(Exercise requirements)
Every record needs to be set down again without a single difference.

BEGIN Supplied entries

/-! ## Hardy's inequality for primitives of nonnegative functions -/

/-- **Hardy's inequality (`p = 2`) for primitives, `[0, ∞]`-valued form.** For `f : ℝ → [0, ∞]`
a.e.-measurable on `(0, ℓ)`,
`∫⁻_{x ∈ (0,ℓ)} (∫⁻_{(0,x)} f)² / x² ≤ 4 ∫⁻_{(0,ℓ)} f²`.
Hardy–Littlewood–Pólya, *Inequalities*, Thm. 327 (there on `(0, ∞)` with strict inequality unless
`f ≡ 0`; the finite-interval statement follows by extending `f` by zero). Proof by the weighted
Cauchy–Schwarz inequality `lintegral_Ioo_sq_le_sqrt_mul` and Tonelli on the triangle
`0 < s < x < ℓ`, with `√s ∫ₛ^ℓ 2√x/x² dx ≤ 4`. [cite: HardyLittlewoodPolya1952, Thm. 327] -/
theorem lintegral_sq_primitive_div_sq_le {f : ℝ → ℝ≥0∞} {ℓ : ℝ}
    (hf : AEMeasurable f (volume.restrict (Ioo 0 ℓ))) :
    ∫⁻ x in Ioo 0 ℓ, (∫⁻ s in Ioo 0 x, f s) ^ 2 / ENNReal.ofReal (x ^ 2) ≤
      4 * ∫⁻ s in Ioo 0 ℓ, f s ^ 2 := by
  -- the kernel `c(x) = 2√x/x²` and the weight `w(s) = √s`
  set c : ℝ → ℝ≥0∞ := fun x => ENNReal.ofReal (2 * √x / x ^ 2) with hc_def
  set w : ℝ → ℝ≥0∞ := fun s => ENNReal.ofReal (√s) with hw_def
  have hc : Measurable c := by simp only [hc_def]; fun_prop
  have hw : Measurable w := by simp only [hw_def]; fun_prop
  -- Step 1: pointwise bound by an inner integral over `(0, ℓ)`
  have hpt : ∀ x ∈ Ioo 0 ℓ, (∫⁻ s in Ioo 0 x, f s) ^ 2 / ENNReal.ofReal (x ^ 2) ≤
      ∫⁻ s in Ioo 0 ℓ, (Iio x).indicator (fun s => c x * (w s * f s ^ 2)) s := by
    intro x hx
    have hset : Iio x ∩ Ioo 0 ℓ = Ioo 0 x := by
      ext s
      simp only [mem_inter_iff, mem_Iio, mem_Ioo]
      constructor
      · rintro ⟨h1, h2, _⟩; exact ⟨h2, h1⟩
      · rintro ⟨h1, h2⟩; exact ⟨h2, h1, h2.trans hx.2⟩
    rw [lintegral_indicator measurableSet_Iio, Measure.restrict_restrict measurableSet_Iio, hset,
      lintegral_const_mul' _ _ ENNReal.ofReal_ne_top]
    have hfx : AEMeasurable f (volume.restrict (Ioo 0 x)) :=
      hf.mono_measure (Measure.restrict_mono (Ioo_subset_Ioo_right hx.2.le) le_rfl)
    have hx2 : 0 < x ^ 2 := pow_pos hx.1 2
    rw [ENNReal.ofReal_div_of_pos hx2, ENNReal.div_eq_inv_mul, ENNReal.div_eq_inv_mul, mul_assoc]
    gcongr
    exact lintegral_Ioo_sq_le_sqrt_mul hx.1 hfx
  -- measurability on the product for Tonelli
  have hF : AEMeasurable (Function.uncurry fun x s => (Iio x).indicator (fun s => c x * (w s * f s ^ 2)) s)
      ((volume.restrict (Ioo (0 : ℝ) ℓ)).prod (volume.restrict (Ioo (0 : ℝ) ℓ))) := by
    have heq : (Function.uncurry fun x s => (Iio x).indicator (fun s => c x * (w s * f s ^ 2)) s) =
        {p : ℝ × ℝ | p.2 < p.1}.indicator (fun p => c p.1 * (w p.2 * f p.2 ^ 2)) := by
      funext p
      rcases p with ⟨x, s⟩
      simp only [Function.uncurry_apply_pair, indicator_apply, mem_Iio, mem_setOf_eq]
    rw [heq]
    refine AEMeasurable.indicator ?_ (measurableSet_lt measurable_snd measurable_fst)
    have hf2 : AEMeasurable (fun p : ℝ × ℝ => f p.2)
        ((volume.restrict (Ioo (0 : ℝ) ℓ)).prod (volume.restrict (Ioo (0 : ℝ) ℓ))) :=
      hf.comp_quasiMeasurePreserving Measure.quasiMeasurePreserving_snd
    exact (hc.comp measurable_fst).aemeasurable.mul
      ((hw.comp measurable_snd).aemeasurable.mul (hf2.pow_const 2))
  -- Step 2: the inner `x`-integral for fixed `s`
  have hinner : ∀ s ∈ Ioo 0 ℓ,
      ∫⁻ x in Ioo 0 ℓ, (Iio x).indicator (fun s => c x * (w s * f s ^ 2)) s =
        (w s * ∫⁻ x in Ioo s ℓ, c x) * f s ^ 2 := by
    intro s hs
    have hind : ∀ x, (Iio x).indicator (fun s => c x * (w s * f s ^ 2)) s =
        (Ioi s).indicator (fun x => c x * (w s * f s ^ 2)) x := by
      intro x
      simp only [indicator_apply, mem_Iio, mem_Ioi]
    have hset : Ioi s ∩ Ioo 0 ℓ = Ioo s ℓ := by
      ext x
      simp only [mem_inter_iff, mem_Ioi, mem_Ioo]
      constructor
      · rintro ⟨h1, _, h3⟩; exact ⟨h1, h3⟩
      · rintro ⟨h1, h2⟩; exact ⟨h1, hs.1.trans h1, h2⟩
    simp_rw [hind]
    rw [lintegral_indicator measurableSet_Ioi, Measure.restrict_restrict measurableSet_Ioi, hset,
      lintegral_mul_const _ hc]
    ring
  -- Step 3: assemble
  calc ∫⁻ x in Ioo 0 ℓ, (∫⁻ s in Ioo 0 x, f s) ^ 2 / ENNReal.ofReal (x ^ 2)
      ≤ ∫⁻ x in Ioo 0 ℓ, ∫⁻ s in Ioo 0 ℓ, (Iio x).indicator (fun s => c x * (w s * f s ^ 2)) s :=
        setLIntegral_mono' measurableSet_Ioo hpt
    _ = ∫⁻ s in Ioo 0 ℓ, ∫⁻ x in Ioo 0 ℓ, (Iio x).indicator (fun s => c x * (w s * f s ^ 2)) s :=
        lintegral_lintegral_swap hF
    _ = ∫⁻ s in Ioo 0 ℓ, (w s * ∫⁻ x in Ioo s ℓ, c x) * f s ^ 2 :=
        setLIntegral_congr_fun measurableSet_Ioo hinner
    _ ≤ ∫⁻ s in Ioo 0 ℓ, 4 * f s ^ 2 :=
        setLIntegral_mono' measurableSet_Ioo fun s hs =>
          mul_le_mul_left (sqrt_mul_lintegral_Ioo_kernel_le hs.1 ℓ) _
    _ = 4 * ∫⁻ s in Ioo 0 ℓ, f s ^ 2 := lintegral_const_mul' _ _ (by norm_num)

END Supplied entries

(Exercise answer)
/-! ## Hardy's inequality for primitives of nonnegative functions -/

/-- **Hardy's inequality (`p = 2`) for primitives, `[0, ∞]`-valued form.** For `f : ℝ → [0, ∞]`
a.e.-measurable on `(0, ℓ)`,
`∫⁻_{x ∈ (0,ℓ)} (∫⁻_{(0,x)} f)² / x² ≤ 4 ∫⁻_{(0,ℓ)} f²`.
Hardy–Littlewood–Pólya, *Inequalities*, Thm. 327 (there on `(0, ∞)` with strict inequality unless
`f ≡ 0`; the finite-interval statement follows by extending `f` by zero). Proof by the weighted
Cauchy–Schwarz inequality `lintegral_Ioo_sq_le_sqrt_mul` and Tonelli on the triangle
`0 < s < x < ℓ`, with `√s ∫ₛ^ℓ 2√x/x² dx ≤ 4`. [cite: HardyLittlewoodPolya1952, Thm. 327] -/
theorem lintegral_sq_primitive_div_sq_le {f : ℝ → ℝ≥0∞} {ℓ : ℝ}
    (hf : AEMeasurable f (volume.restrict (Ioo 0 ℓ))) :
    ∫⁻ x in Ioo 0 ℓ, (∫⁻ s in Ioo 0 x, f s) ^ 2 / ENNReal.ofReal (x ^ 2) ≤
      4 * ∫⁻ s in Ioo 0 ℓ, f s ^ 2 := by
  -- the kernel `c(x) = 2√x/x²` and the weight `w(s) = √s`
  set c : ℝ → ℝ≥0∞ := fun x => ENNReal.ofReal (2 * √x / x ^ 2) with hc_def
  set w : ℝ → ℝ≥0∞ := fun s => ENNReal.ofReal (√s) with hw_def
  have hc : Measurable c := by simp only [hc_def]; fun_prop
  have hw : Measurable w := by simp only [hw_def]; fun_prop
  -- Step 1: pointwise bound by an inner integral over `(0, ℓ)`
  have hpt : ∀ x ∈ Ioo 0 ℓ, (∫⁻ s in Ioo 0 x, f s) ^ 2 / ENNReal.ofReal (x ^ 2) ≤
      ∫⁻ s in Ioo 0 ℓ, (Iio x).indicator (fun s => c x * (w s * f s ^ 2)) s := by
    intro x hx
    have hset : Iio x ∩ Ioo 0 ℓ = Ioo 0 x := by
      ext s
      simp only [mem_inter_iff, mem_Iio, mem_Ioo]
      constructor
      · rintro ⟨h1, h2, _⟩; exact ⟨h2, h1⟩
      · rintro ⟨h1, h2⟩; exact ⟨h2, h1, h2.trans hx.2⟩
    rw [lintegral_indicator measurableSet_Iio, Measure.restrict_restrict measurableSet_Iio, hset,
      lintegral_const_mul' _ _ ENNReal.ofReal_ne_top]
    have hfx : AEMeasurable f (volume.restrict (Ioo 0 x)) :=
      hf.mono_measure (Measure.restrict_mono (Ioo_subset_Ioo_right hx.2.le) le_rfl)
    have hx2 : 0 < x ^ 2 := pow_pos hx.1 2
    rw [ENNReal.ofReal_div_of_pos hx2, ENNReal.div_eq_inv_mul, ENNReal.div_eq_inv_mul, mul_assoc]
    gcongr
    exact lintegral_Ioo_sq_le_sqrt_mul hx.1 hfx
  -- measurability on the product for Tonelli
  have hF : AEMeasurable (Function.uncurry fun x s => (Iio x).indicator (fun s => c x * (w s * f s ^ 2)) s)
      ((volume.restrict (Ioo (0 : ℝ) ℓ)).prod (volume.restrict (Ioo (0 : ℝ) ℓ))) := by
    have heq : (Function.uncurry fun x s => (Iio x).indicator (fun s => c x * (w s * f s ^ 2)) s) =
        {p : ℝ × ℝ | p.2 < p.1}.indicator (fun p => c p.1 * (w p.2 * f p.2 ^ 2)) := by
      funext p
      rcases p with ⟨x, s⟩
      simp only [Function.uncurry_apply_pair, indicator_apply, mem_Iio, mem_setOf_eq]
    rw [heq]
    refine AEMeasurable.indicator ?_ (measurableSet_lt measurable_snd measurable_fst)
    have hf2 : AEMeasurable (fun p : ℝ × ℝ => f p.2)
        ((volume.restrict (Ioo (0 : ℝ) ℓ)).prod (volume.restrict (Ioo (0 : ℝ) ℓ))) :=
      hf.comp_quasiMeasurePreserving Measure.quasiMeasurePreserving_snd
    exact (hc.comp measurable_fst).aemeasurable.mul
      ((hw.comp measurable_snd).aemeasurable.mul (hf2.pow_const 2))
  -- Step 2: the inner `x`-integral for fixed `s`
  have hinner : ∀ s ∈ Ioo 0 ℓ,
      ∫⁻ x in Ioo 0 ℓ, (Iio x).indicator (fun s => c x * (w s * f s ^ 2)) s =
        (w s * ∫⁻ x in Ioo s ℓ, c x) * f s ^ 2 := by
    intro s hs
    have hind : ∀ x, (Iio x).indicator (fun s => c x * (w s * f s ^ 2)) s =
        (Ioi s).indicator (fun x => c x * (w s * f s ^ 2)) x := by
      intro x
      simp only [indicator_apply, mem_Iio, mem_Ioi]
    have hset : Ioi s ∩ Ioo 0 ℓ = Ioo s ℓ := by
      ext x
      simp only [mem_inter_iff, mem_Ioi, mem_Ioo]
      constructor
      · rintro ⟨h1, _, h3⟩; exact ⟨h1, h3⟩
      · rintro ⟨h1, h2⟩; exact ⟨h1, hs.1.trans h1, h2⟩
    simp_rw [hind]
    rw [lintegral_indicator measurableSet_Ioi, Measure.restrict_restrict measurableSet_Ioi, hset,
      lintegral_mul_const _ hc]
    ring
  -- Step 3: assemble
  calc ∫⁻ x in Ioo 0 ℓ, (∫⁻ s in Ioo 0 x, f s) ^ 2 / ENNReal.ofReal (x ^ 2)
      ≤ ∫⁻ x in Ioo 0 ℓ, ∫⁻ s in Ioo 0 ℓ, (Iio x).indicator (fun s => c x * (w s * f s ^ 2)) s :=
        setLIntegral_mono' measurableSet_Ioo hpt
    _ = ∫⁻ s in Ioo 0 ℓ, ∫⁻ x in Ioo 0 ℓ, (Iio x).indicator (fun s => c x * (w s * f s ^ 2)) s :=
        lintegral_lintegral_swap hF
    _ = ∫⁻ s in Ioo 0 ℓ, (w s * ∫⁻ x in Ioo s ℓ, c x) * f s ^ 2 :=
        setLIntegral_congr_fun measurableSet_Ioo hinner
    _ ≤ ∫⁻ s in Ioo 0 ℓ, 4 * f s ^ 2 :=
        setLIntegral_mono' measurableSet_Ioo fun s hs =>
          mul_le_mul_left (sqrt_mul_lintegral_Ioo_kernel_le hs.1 ℓ) _
    _ = 4 * ∫⁻ s in Ioo 0 ℓ, f s ^ 2 := lintegral_const_mul' _ _ (by norm_num)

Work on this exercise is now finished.